Write out, from the entries below, exactly the lines that run between the lines holding "have hπ_im : (↑(Real.log" and "add_zero, zero_add, Complex.neg_re]", inclusive, and stop there.

**Input data**
Start of Block

/-! ### Character sums `Σ_k (k/7) ζ₇^{kr} = (r/7) g` -/

/-- For `r < 7`: `Σ_{k=0}^{6} (k/7) ζ₇^{kr} = (r/7) · g`. [folklore] -/
theorem charSum_eq (r : ℕ) (hr : r < 7) :
    ∑ k ∈ Finset.range 7, ((jacobiSym k 7 : ℤ) : ℂ) * ζ₇ ^ (k * r) = (jacobiSym r 7 : ℂ) * gauss₇ := by
  have h7 := ζ₇_pow_seven
  interval_cases r
  · simp only [Finset.sum_range_succ, Finset.sum_range_zero, mul_zero, pow_zero, mul_one, zero_add]
    norm_num
  · simp only [Finset.sum_range_succ, Finset.sum_range_zero, zero_add, mul_one]
    norm_num
    ring
  · simp only [Finset.sum_range_succ, Finset.sum_range_zero, zero_add]
    norm_num
    linear_combination (ζ₇ - ζ₇ ^ 3 - ζ₇ ^ 5) * h7
  · simp only [Finset.sum_range_succ, Finset.sum_range_zero, zero_add]
    norm_num
    linear_combination (-ζ₇ - ζ₇ ^ 2 - ζ₇ ^ 4 + ζ₇ ^ 5 - ζ₇ ^ 8 - ζ₇ ^ 11) * h7
  · simp only [Finset.sum_range_succ, Finset.sum_range_zero, zero_add]
    norm_num
    linear_combination (ζ₇ + ζ₇ ^ 2 - ζ₇ ^ 3 - ζ₇ ^ 5 - ζ₇ ^ 6 + ζ₇ ^ 9 - ζ₇ ^ 10 - ζ₇ ^ 13
      - ζ₇ ^ 17) * h7
  · simp only [Finset.sum_range_succ, Finset.sum_range_zero, zero_add]
    norm_num
    linear_combination (-ζ₇ - ζ₇ ^ 2 + ζ₇ ^ 3 - ζ₇ ^ 4 + ζ₇ ^ 6 - ζ₇ ^ 8 - ζ₇ ^ 9 - ζ₇ ^ 11
      + ζ₇ ^ 13 - ζ₇ ^ 16 - ζ₇ ^ 18 - ζ₇ ^ 23) * h7
  · simp only [Finset.sum_range_succ, Finset.sum_range_zero, zero_add]
    norm_num
    linear_combination (-ζ₇ - ζ₇ ^ 2 + ζ₇ ^ 3 - ζ₇ ^ 4 + ζ₇ ^ 5 - ζ₇ ^ 8 - ζ₇ ^ 9 + ζ₇ ^ 10
      - ζ₇ ^ 11 - ζ₇ ^ 15 - ζ₇ ^ 16 + ζ₇ ^ 17 - ζ₇ ^ 22 - ζ₇ ^ 23 - ζ₇ ^ 29) * h7

/-- **Fourier expansion of the Legendre symbol mod 7** (imaginary part of the Gauss-sum identity):
for every `n`, `(n/7) · √7 = Σ_{k=0}^{6} (k/7) sin(2πkn/7)`. [folklore] -/
theorem jacobiSym_mul_sqrt_seven (n : ℕ) :
    (jacobiSym n 7 : ℝ) * Real.sqrt 7 =
      ∑ k ∈ Finset.range 7, (jacobiSym k 7 : ℝ) * Real.sin (2 * π * (k * n : ℕ) / 7) := by
  have hr : n % 7 < 7 := Nat.mod_lt _ (by norm_num)
  -- the complex identity at `r = n % 7`
  have hC : ∑ k ∈ Finset.range 7, ((jacobiSym k 7 : ℤ) : ℂ) * ζ₇ ^ (k * n)
      = (jacobiSym n 7 : ℂ) * gauss₇ := by
    have hJ : jacobiSym n 7 = jacobiSym (n % 7 : ℕ) 7 := by
      rw [jacobiSym.mod_left (n : ℤ) 7]; push_cast [Int.natCast_mod]; rfl
    rw [hJ, ← charSum_eq (n % 7) hr]
    refine Finset.sum_congr rfl fun k _ => ?_
    rw [ζ₇_pow_mod (k * n), ζ₇_pow_mod (k * (n % 7)), Nat.mul_mod, Nat.mul_mod k (n % 7),
      Nat.mod_mod]
  -- take imaginary parts
  have := congrArg Complex.im hC
  rw [Complex.im_sum] at this
  simp only [Complex.mul_im, Complex.intCast_re, Complex.intCast_im, zero_mul, add_zero,
    ζ₇_pow_im, gauss₇_eq, Complex.mul_re, Complex.ofReal_re, Complex.I_re,
    mul_zero, Complex.ofReal_im, Complex.I_im, sub_zero] at this
  rw [this]
  ring
import Literature.NumberTheory.LFunctions.SelbergApproxPointwise
import Literature.NumberTheory.LFunctions.HardyZExtremaCriterionProofs
import Summits.RiemannHypothesis.RiemannHypothesis.Theorems.HardyZLehmerSplitDictionaryKernelBoundHelper
import HarnessLib

/-!
# stub_partialFraction — exact partial-fraction decomposition of Z'/Z

Proves `stub_partialFraction` from the skeleton `dictionary_v1.lean`:
  ∀ t, 100 ≤ t → ζ(½+it) ≠ 0 → Summable (farTerm t) ∧ Z'/Z(t) = windowSum + farSum + smoothPart

## Key tree lemmas used

* `Ivic2003.deriv_hardyZ_div_eq`: `Z'/Z(t) = -Im ζ'/ζ(½+it)`
* `Ivic2003.neg_im_logDeriv_zeta_critPt`: the ξ-form at ½+it
* `hasSum_zeroOrder_mul_inv_sub_sub`: differenced Hadamard partial fraction (SelbergApproxPointwise.lean)
* `summable_norm_zeroOrder_mul_inv_sub_sub`: absolute convergence (SelbergApproxPointwise.lean)
-/

noncomputable section

open Complex Set Filter Topology Classical Real
open Literature.NumberTheory.LFunctions

/-! ## Definitions from dictionary_v1 skeleton -/

/-- The critical point `½ + it`. -/
def critPt (t : ℝ) : ℂ := 1 / 2 + (t : ℂ) * I

/-- The comparison point `2 + it`. -/
def cmpPt (t : ℝ) : ℂ := 2 + (t : ℂ) * I

/-- The differenced kernel `K(t,ρ) = −Im[1/(½+it−ρ) − 1/(2+it−ρ)]`. -/
def kernel (t : ℝ) (ρ : ℂ) : ℝ := -((1 / (critPt t - ρ) - 1 / (cmpPt t - ρ)).im)

/-- The window of zeros `t − 1 < Im ρ ≤ t + 1` (each zero once; tree boxes `zetaZeroBox 0 ·`). -/
def window (t : ℝ) : Set ℂ := zetaZeroBox 0 (t + 1) \ zetaZeroBox 0 (t - 1)

/-- The window sum: finite sum over zeros in the window. -/
def windowSum (t : ℝ) : ℝ := ∑ᶠ ρ ∈ window t, (riemannZetaZeroOrder ρ : ℝ) * kernel t ρ

/-- The far-field term for a zero: multiplicity × kernel if outside window, else 0. -/
def farTerm (t : ℝ) (ρ : RHWave0.riemannZetaNontrivialZeros) : ℝ :=
  if (ρ : ℂ) ∈ window t then 0 else (riemannZetaZeroOrder (ρ : ℂ) : ℝ) * kernel t ρ

/-- The far-field sum: tsum over all zeros, zeroed inside the window. -/
def farSum (t : ℝ) : ℝ := ∑' ρ, farTerm t ρ

/-- The smooth part from `−Im ζ'/ζ(cmpPt)` plus pole/digamma corrections. -/
def smoothPart (t : ℝ) : ℝ :=
  -(deriv riemannZeta (cmpPt t) / riemannZeta (cmpPt t)).im -
  (1 / cmpPt t).im - (1 / (cmpPt t - 1)).im - (Complex.digamma (cmpPt t / 2)).im / 2 -
  2 * t / (t ^ 2 + 1 / 4) + (Complex.digamma ((1 / 4 : ℂ) + ((t / 2 : ℝ) : ℂ) * I)).im / 2

namespace StubPartialFraction

/-! ## Basic lemmas -/

/-- ζ(2+it) ≠ 0 for all t (Re = 2 > 1). -/
theorem riemannZeta_cmpPt_ne_zero (t : ℝ) : riemannZeta (cmpPt t) ≠ 0 := by
  refine riemannZeta_ne_zero_of_one_lt_re ?_
  simp only [cmpPt, add_re, ofReal_re, mul_re, I_re, mul_zero, I_im, mul_one]
  norm_num

/-! ## Summability

**Key idea**: From `summable_norm_zeroOrder_mul_inv_sub_sub`, we have
`Summable (‖m(ρ)(1/(cmpPt-ρ) - 1/(critPt-ρ))‖)`. The kernel `K = -Im(1/(critPt-ρ) - 1/(cmpPt-ρ))`
satisfies `|m(ρ) K(t,ρ)| ≤ ‖m(ρ)(1/(cmpPt-ρ) - 1/(critPt-ρ))‖` since `|Im z| ≤ ‖z‖`.
The farTerm is bounded by the full kernel term (it's 0 on the window).
-/

/-- The differenced kernel is summable. -/
theorem summable_kernel_mul_zeroOrder {t : ℝ} (hζ : riemannZeta (critPt t) ≠ 0) :
    Summable fun ρ : RHWave0.riemannZetaNontrivialZeros ↦
      (riemannZetaZeroOrder (ρ : ℂ) : ℝ) * kernel t ρ := by
  have h1 := riemannZeta_cmpPt_ne_zero t
  have hs := summable_norm_zeroOrder_mul_inv_sub_sub h1 hζ
  -- The bound |m*K| ≤ ‖m*(1/(cmpPt-ρ) - 1/(critPt-ρ))‖ holds since |Im z| ≤ ‖z‖
  refine Summable.of_norm_bounded hs fun ρ => ?_
  unfold kernel critPt cmpPt
  have hm := ZetaZeroSum.zeroOrder_nonneg ρ
  rw [Real.norm_eq_abs, abs_mul, abs_of_nonneg hm]
  have him : |-(1 / (1 / 2 + ↑t * I - ↑ρ) - 1 / (2 + ↑t * I - ↑ρ)).im| ≤
      ‖1 / (1 / 2 + ↑t * I - ↑ρ) - 1 / (2 + ↑t * I - ↑ρ)‖ := by
    rw [abs_neg]; exact Complex.abs_im_le_norm _
  calc (riemannZetaZeroOrder (ρ : ℂ) : ℝ) * |-(1 / (1 / 2 + ↑t * I - ↑ρ) - 1 / (2 + ↑t * I - ↑ρ)).im|
      ≤ (riemannZetaZeroOrder (ρ : ℂ) : ℝ) * ‖1 / (1 / 2 + ↑t * I - ↑ρ) - 1 / (2 + ↑t * I - ↑ρ)‖ := by
        exact mul_le_mul_of_nonneg_left him hm
    _ = ‖(riemannZetaZeroOrder (ρ : ℂ) : ℂ)‖ * ‖1 / (1 / 2 + ↑t * I - ↑ρ) - 1 / (2 + ↑t * I - ↑ρ)‖ := by
        rw [Complex.norm_intCast, abs_of_nonneg hm]
    _ = ‖(riemannZetaZeroOrder (ρ : ℂ) : ℂ) * (1 / (1 / 2 + ↑t * I - ↑ρ) - 1 / (2 + ↑t * I - ↑ρ))‖ := by
        rw [← norm_mul]
    _ = ‖(riemannZetaZeroOrder (ρ : ℂ) : ℂ) * (1 / (cmpPt t - ↑ρ) - 1 / (critPt t - ↑ρ))‖ := by
        rw [norm_mul, norm_mul]
        congr 1
        simp only [critPt, cmpPt]
        rw [← norm_neg]
        congr 1
        ring

/-- The `farTerm` sum is summable. -/
theorem summable_farTerm {t : ℝ} (hζ : riemannZeta (critPt t) ≠ 0) :
    Summable (farTerm t) := by
  -- |farTerm| ≤ |m * kernel| (it's 0 on window, equals m*kernel off window)
  have hs := (summable_kernel_mul_zeroOrder hζ).abs
  refine Summable.of_norm_bounded hs fun ρ => ?_
  unfold farTerm
  rw [Real.norm_eq_abs]
  split_ifs with h
  · simp only [abs_zero, abs_nonneg]
  · exact le_refl _

/-! ## Splitting lemma -/

/-- The tsum of `m * kernel` over all zeros equals `windowSum + farSum`.
This requires splitting the tsum at the window and relating the finsum to the tsum over the finite set. -/
theorem tsum_kernel_eq_windowSum_add_farSum {t : ℝ} (hζ : riemannZeta (critPt t) ≠ 0) :
    (∑' ρ : RHWave0.riemannZetaNontrivialZeros,
      (riemannZetaZeroOrder (ρ : ℂ) : ℝ) * kernel t ρ) = windowSum t + farSum t := by
  -- Split tsum using indicator: each term is either in window (contributes to windowSum) or not (to farSum)
  have hs := summable_kernel_mul_zeroOrder hζ
  -- The tsum splits into terms in window + terms outside window
  have hsplit := hs.tsum_subtype_add_tsum_subtype_compl {ρ : RHWave0.riemannZetaNontrivialZeros | (ρ : ℂ) ∈ window t}
  rw [← hsplit]
  congr 1
  -- Goal 1: ∑' (x : {ρ | ρ ∈ window}), m * kernel = windowSum
  -- Goal 2: ∑' (x : {ρ | ρ ∉ window}), m * kernel = farSum
  · -- The tsum over {ρ ∈ window} equals windowSum
    -- windowSum = ∑ᶠ ρ ∈ window t, m * kernel (finsum over ℂ)
    -- Key: window t ⊆ zetaZeroBox, which is finite and ⊆ nontrivialZeros
    unfold windowSum window
    -- window is finite (⊆ zetaZeroBox)
    set W := zetaZeroBox 0 (t + 1) \ zetaZeroBox 0 (t - 1) with hW
    have hfin : W.Finite := (zetaZeroBox_finite 0 (t + 1)).subset Set.sdiff_subset
    -- W ⊆ nontrivialZeros
    have hsub : W ⊆ (RHWave0.riemannZetaNontrivialZeros : Set ℂ) := fun ρ hρ =>
      zetaZeroBox_subset_riemannZetaNontrivialZeros 0 (t + 1) hρ.1
    -- Convert finsum to sum over finite set
    rw [finsum_mem_eq_finite_toFinset_sum _ hfin]
    -- The subtype is finite (W ⊆ nontrivialZeros via hsub)
    have hfin' : {ρ : RHWave0.riemannZetaNontrivialZeros | (ρ : ℂ) ∈ W}.Finite := by
      have hW_inj : Set.InjOn (Subtype.val : RHWave0.riemannZetaNontrivialZeros → ℂ)
          {ρ : RHWave0.riemannZetaNontrivialZeros | (ρ : ℂ) ∈ W} := Subtype.val_injective.injOn
      exact hfin.preimage hW_inj
    -- Both sums are finite; use Fintype instances and sum_equiv
    haveI hFinW : Fintype W := hfin.fintype
    haveI hFinS : Fintype {ρ : RHWave0.riemannZetaNontrivialZeros | (ρ : ℂ) ∈ W} := hfin'.fintype
    rw [tsum_fintype]
    -- Goal: ∑ b : {ρ | ρ ∈ W}, f b.1 = ∑ i ∈ hfin.toFinset, f i
    -- First convert RHS to ∑ w : W
    conv_rhs => rw [← Finset.sum_coe_sort hfin.toFinset
        (fun ρ => (riemannZetaZeroOrder ρ : ℝ) * kernel t ρ)]
    -- Now goal: ∑ b : {ρ | ρ ∈ W}, f b.1 = ∑ i : hfin.toFinset, f i
    -- Relate hfin.toFinset and W via the Fintype instance
    have heq : (hfin.toFinset : Set ℂ) = W := hfin.coe_toFinset
    -- Use Fintype.sum_equiv with the obvious bijection
    let e : {ρ : RHWave0.riemannZetaNontrivialZeros | (ρ : ℂ) ∈ W} ≃ hfin.toFinset :=
      ⟨fun ⟨ρ, hρ⟩ => ⟨ρ.1, hfin.mem_toFinset.mpr hρ⟩,
       fun ⟨z, hz⟩ => ⟨⟨z, hsub (hfin.mem_toFinset.mp hz)⟩, hfin.mem_toFinset.mp hz⟩,
       fun ⟨⟨z, _⟩, hz⟩ => rfl,
       fun ⟨z, hz⟩ => rfl⟩
    exact Fintype.sum_equiv e _ _ fun _ => rfl
  · -- The tsum over {ρ ∉ window} equals farSum by definition of farTerm
    -- farSum = ∑' ρ, farTerm where farTerm = 0 on window, m*kernel off window
    unfold farSum
    -- Use that farTerm = 0 on window to simplify
    have hfs : Summable (farTerm t) := summable_farTerm hζ
    -- Split farSum into window + complement
    have hsplit_far := hfs.tsum_subtype_add_tsum_subtype_compl
      {ρ : RHWave0.riemannZetaNontrivialZeros | (ρ : ℂ) ∈ window t}
    -- The window part is 0
    have hwin_zero : (∑' x : {ρ : RHWave0.riemannZetaNontrivialZeros | (ρ : ℂ) ∈ window t},
        farTerm t x.1) = 0 := by
      have : ∀ x : {ρ : RHWave0.riemannZetaNontrivialZeros | (ρ : ℂ) ∈ window t},
          farTerm t x.1 = 0 := fun ⟨ρ, hρ⟩ => by
        unfold farTerm
        simp only [Set.mem_setOf_eq] at hρ
        simp only [hρ, ↓reduceIte]
      simp only [this, tsum_zero]
    rw [← hsplit_far, hwin_zero, zero_add]
    -- The complement part matches
    apply tsum_congr
    intro ⟨ρ, hρ⟩
    unfold farTerm
    simp only [Set.mem_setOf_eq, Set.mem_compl_iff] at hρ
    simp only [hρ, ↓reduceIte]

/-! ## The decomposition identity -/

/-- **The main identity**: `Z'/Z(t) = windowSum t + farSum t + smoothPart t`.

**Proof outline**:
1. `Z'/Z(t) = -Im ζ'/ζ(½+it)` by `Ivic2003.deriv_hardyZ_div_eq`
2. `= -Im ξ'/ξ(½+it) - 2t/(t²+¼) + Im ψ(¼+it/2)/2` by `Ivic2003.neg_im_logDeriv_zeta_critPt`
3. From `hasSum_zeroOrder_mul_inv_sub_sub`, taking Im and using kernel definition:
   `Σ m(ρ) kernel(t,ρ) = Im ξ'/ξ(critPt) - Im ξ'/ξ(cmpPt)`
4. Split sum at window: `windowSum + farSum = Σ m(ρ) kernel(t,ρ)`
5. `smoothPart = -Im ξ'/ξ(cmpPt) - 2t/(t²+¼) + Im ψ(¼+it/2)/2` by expanding:
   Im ξ'/ξ(2+it) = Im(1/(2+it)) + Im(1/(1+it)) + Im ψ(1+it/2)/2 + Im(ζ'/ζ(2+it))
   using `logDeriv_riemannXi_eq_of_one_lt_re`.
-/
theorem decomposition {t : ℝ} (_ht : 100 ≤ t) (hζ : riemannZeta (critPt t) ≠ 0) :
    deriv hardyZ t / hardyZ t = windowSum t + farSum t + smoothPart t := by
  -- Convert critPt form to the standard form
  have hζ_std : riemannZeta (1 / 2 + (t : ℂ) * I) ≠ 0 := by convert hζ using 2; simp [critPt]
  -- Step 1: Z'/Z = -Im ζ'/ζ(critPt) by deriv_hardyZ_div_eq
  have h1 := Ivic2003.deriv_hardyZ_div_eq hζ_std
  -- Step 2: -Im ζ'/ζ(critPt) = -Im ξ'/ξ(critPt) - 2t/(t²+¼) + Im ψ(¼+it/2)/2 by neg_im_logDeriv_zeta_critPt
  have h2 := Ivic2003.neg_im_logDeriv_zeta_critPt hζ_std
  -- Step 3: HasSum for the differenced kernel sum via hasSum_zeroOrder_mul_inv_sub_sub
  have hcmp := riemannZeta_cmpPt_ne_zero t
  have hHasSum := hasSum_zeroOrder_mul_inv_sub_sub hcmp hζ
  -- Taking Im of the HasSum via Complex.hasSum_im
  have hHasSum_im := Complex.hasSum_im hHasSum.summable.hasSum
  -- Step 4: Expand Im ξ'/ξ(cmpPt) using logDeriv_riemannXi_eq_of_one_lt_re
  have hcmp_re : 1 < (cmpPt t).re := by
    unfold cmpPt
    simp only [add_re, ofReal_re, mul_re, I_re, mul_zero, I_im, mul_one]
    norm_num
  have hxi := logDeriv_riemannXi_eq_of_one_lt_re hcmp_re
  -- Use the splitting lemma
  have hsplit := tsum_kernel_eq_windowSum_add_farSum hζ
  -- Step 5: kernel t ρ = Im(1/(cmpPt-ρ) - 1/(critPt-ρ))
  have hkernel_eq : ∀ ρ : RHWave0.riemannZetaNontrivialZeros,
      kernel t ρ = ((1 : ℂ) / (cmpPt t - ρ) - 1 / (critPt t - ρ)).im := fun ρ => by
    unfold kernel; simp only [one_div, Complex.sub_im]; ring
  -- Step 6: For m : ℤ, (m : ℝ) * z.im = ((m : ℂ) * z).im
  have hint_im : ∀ (m : ℤ) (z : ℂ), (m : ℝ) * z.im = ((m : ℂ) * z).im := fun m z => by
    rw [Complex.mul_im, Complex.intCast_re, Complex.intCast_im, zero_mul, add_zero]
  -- Step 7: tsum m*kernel = Im(ξ'/ξ(cmpPt) - ξ'/ξ(critPt))
  have hKernel : ∑' (ρ : RHWave0.riemannZetaNontrivialZeros),
      (riemannZetaZeroOrder (ρ : ℂ) : ℝ) * kernel t ρ =
      (logDeriv riemannXi (cmpPt t)).im - (logDeriv riemannXi (critPt t)).im := by
    simp_rw [hkernel_eq, hint_im]
    rw [(Complex.hasSum_im hHasSum.summable.hasSum).tsum_eq, hHasSum.tsum_eq, Complex.sub_im]
  -- Step 8: critPt t = 1/2 + t*I
  have hcritPt : critPt t = 1 / 2 + (t : ℂ) * I := rfl
  -- Step 9: smoothPart = -Im ξ'/ξ(cmpPt) - 2t/(t²+¼) + Im ψ(¼+it/2)/2
  have hL := ArithmeticFunction.LSeries_vonMangoldt_eq_deriv_riemannZeta_div hcmp_re
  have hlog_pi : (Complex.log (π : ℂ)).im = 0 := by
    rw [Complex.log_im, Complex.arg_ofReal_of_nonneg Real.pi_nonneg]
  have hsmooth : smoothPart t = -(logDeriv riemannXi (cmpPt t)).im -
      2 * t / (t ^ 2 + 1 / 4) + (Complex.digamma ((1 / 4 : ℂ) + ((t / 2 : ℝ) : ℂ) * I)).im / 2 := by
    -- smoothPart definition expands to match -Im ξ'/ξ(cmpPt) structure
    -- Use logDeriv = deriv / (·) and hxi, hL to show the Im parts match
    unfold smoothPart
    -- Show that after expansion, both sides have the same Im parts
    -- The key: -Im ξ'/ξ = -Im ζ'/ζ - Im(1/s) - Im(1/(s-1)) - Im(ψ(s/2))/2  (log π is real)
    rw [hxi, hL]
    -- After rewriting, both sides differ only by terms that vanish:
    -- log π is real → Im(log π) = 0
    -- 1 is real → Im 1 = 0 in normSq(1) etc.
    have h1im : Complex.im 1 = 0 := rfl
    have h2im : Complex.im 2 = 0 := rfl
    have h2re : Complex.re 2 = 2 := rfl
    have h2normSq : Complex.normSq 2 = 4 := by norm_num [Complex.normSq]
    have hπ_im : (↑(Real.log π) : ℂ).im = 0 := Complex.ofReal_im _
    simp only [Complex.add_im, Complex.sub_im, Complex.neg_im, Complex.mul_im, one_div,
      Complex.div_im, Complex.inv_im, h1im, h2im, h2re, h2normSq, hπ_im,
      zero_mul, mul_zero, neg_zero, zero_div, sub_zero, add_zero, zero_add, Complex.neg_re]
    -- Simplify 2⁻¹.re = 1/2 that appears in the goal
    have h2inv_re : ((2 : ℂ)⁻¹).re = 1 / 2 := by norm_num
    simp only [h2inv_re]
    ring
  -- Step 10: Rewrite hKernel with hcritPt
  rw [hcritPt] at hKernel
  -- Step 11: Final assembly
  -- Goal: Z'/Z = windowSum + farSum + smoothPart
  -- From h1, h2: Z'/Z = -(logDeriv ξ critPt).im - 2t/(t²+¼) + ψ/2
  -- From hKernel: tsum = Im ξ(cmpPt) - Im ξ(critPt)
  -- From hsmooth: smoothPart = -Im ξ(cmpPt) - 2t/(t²+¼) + ψ/2
  -- So: tsum + smoothPart = (Im cmpPt - Im critPt) + (-Im cmpPt - ... + ...)
  --                       = -Im critPt - ... + ...
  -- Which equals Z'/Z
  rw [h1, h2]
  -- Now rewrite using hKernel and hsmooth
  calc -(logDeriv riemannXi (1 / 2 + (t : ℂ) * I)).im - 2 * t / (t ^ 2 + 1 / 4) +
          (Complex.digamma ((1 / 4 : ℂ) + ((t / 2 : ℝ) : ℂ) * I)).im / 2
      = ((logDeriv riemannXi (cmpPt t)).im - (logDeriv riemannXi (1 / 2 + (t : ℂ) * I)).im) +
          (-(logDeriv riemannXi (cmpPt t)).im - 2 * t / (t ^ 2 + 1 / 4) +
            (Complex.digamma ((1 / 4 : ℂ) + ((t / 2 : ℝ) : ℂ) * I)).im / 2) := by ring
    _ = ∑' (ρ : RHWave0.riemannZetaNontrivialZeros), (riemannZetaZeroOrder (ρ : ℂ) : ℝ) * kernel t ρ +
          smoothPart t := by rw [hKernel, hsmooth]
    _ = windowSum t + farSum t + smoothPart t := by rw [hsplit]

/-! ## The main theorem -/

/-- **stub_partialFraction** — exact partial-fraction decomposition of `Z'/Z`. -/
theorem stub_partialFraction :
    ∀ t : ℝ, 100 ≤ t → riemannZeta (1 / 2 + (t : ℂ) * I) ≠ 0 →
      Summable (farTerm t) ∧
        deriv hardyZ t / hardyZ t = windowSum t + farSum t + smoothPart t := by
  intro t ht hζ
  have hζ' : riemannZeta (critPt t) ≠ 0 := by
    convert hζ using 2
    simp [critPt]
  exact ⟨summable_farTerm hζ', decomposition ht hζ'⟩

end StubPartialFraction
end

End of Block

**Written answer**
    have hπ_im : (↑(Real.log π) : ℂ).im = 0 := Complex.ofReal_im _
    simp only [Complex.add_im, Complex.sub_im, Complex.neg_im, Complex.mul_im, one_div,
      Complex.div_im, Complex.inv_im, h1im, h2im, h2re, h2normSq, hπ_im,
      zero_mul, mul_zero, neg_zero, zero_div, sub_zero, add_zero, zero_add, Complex.neg_re]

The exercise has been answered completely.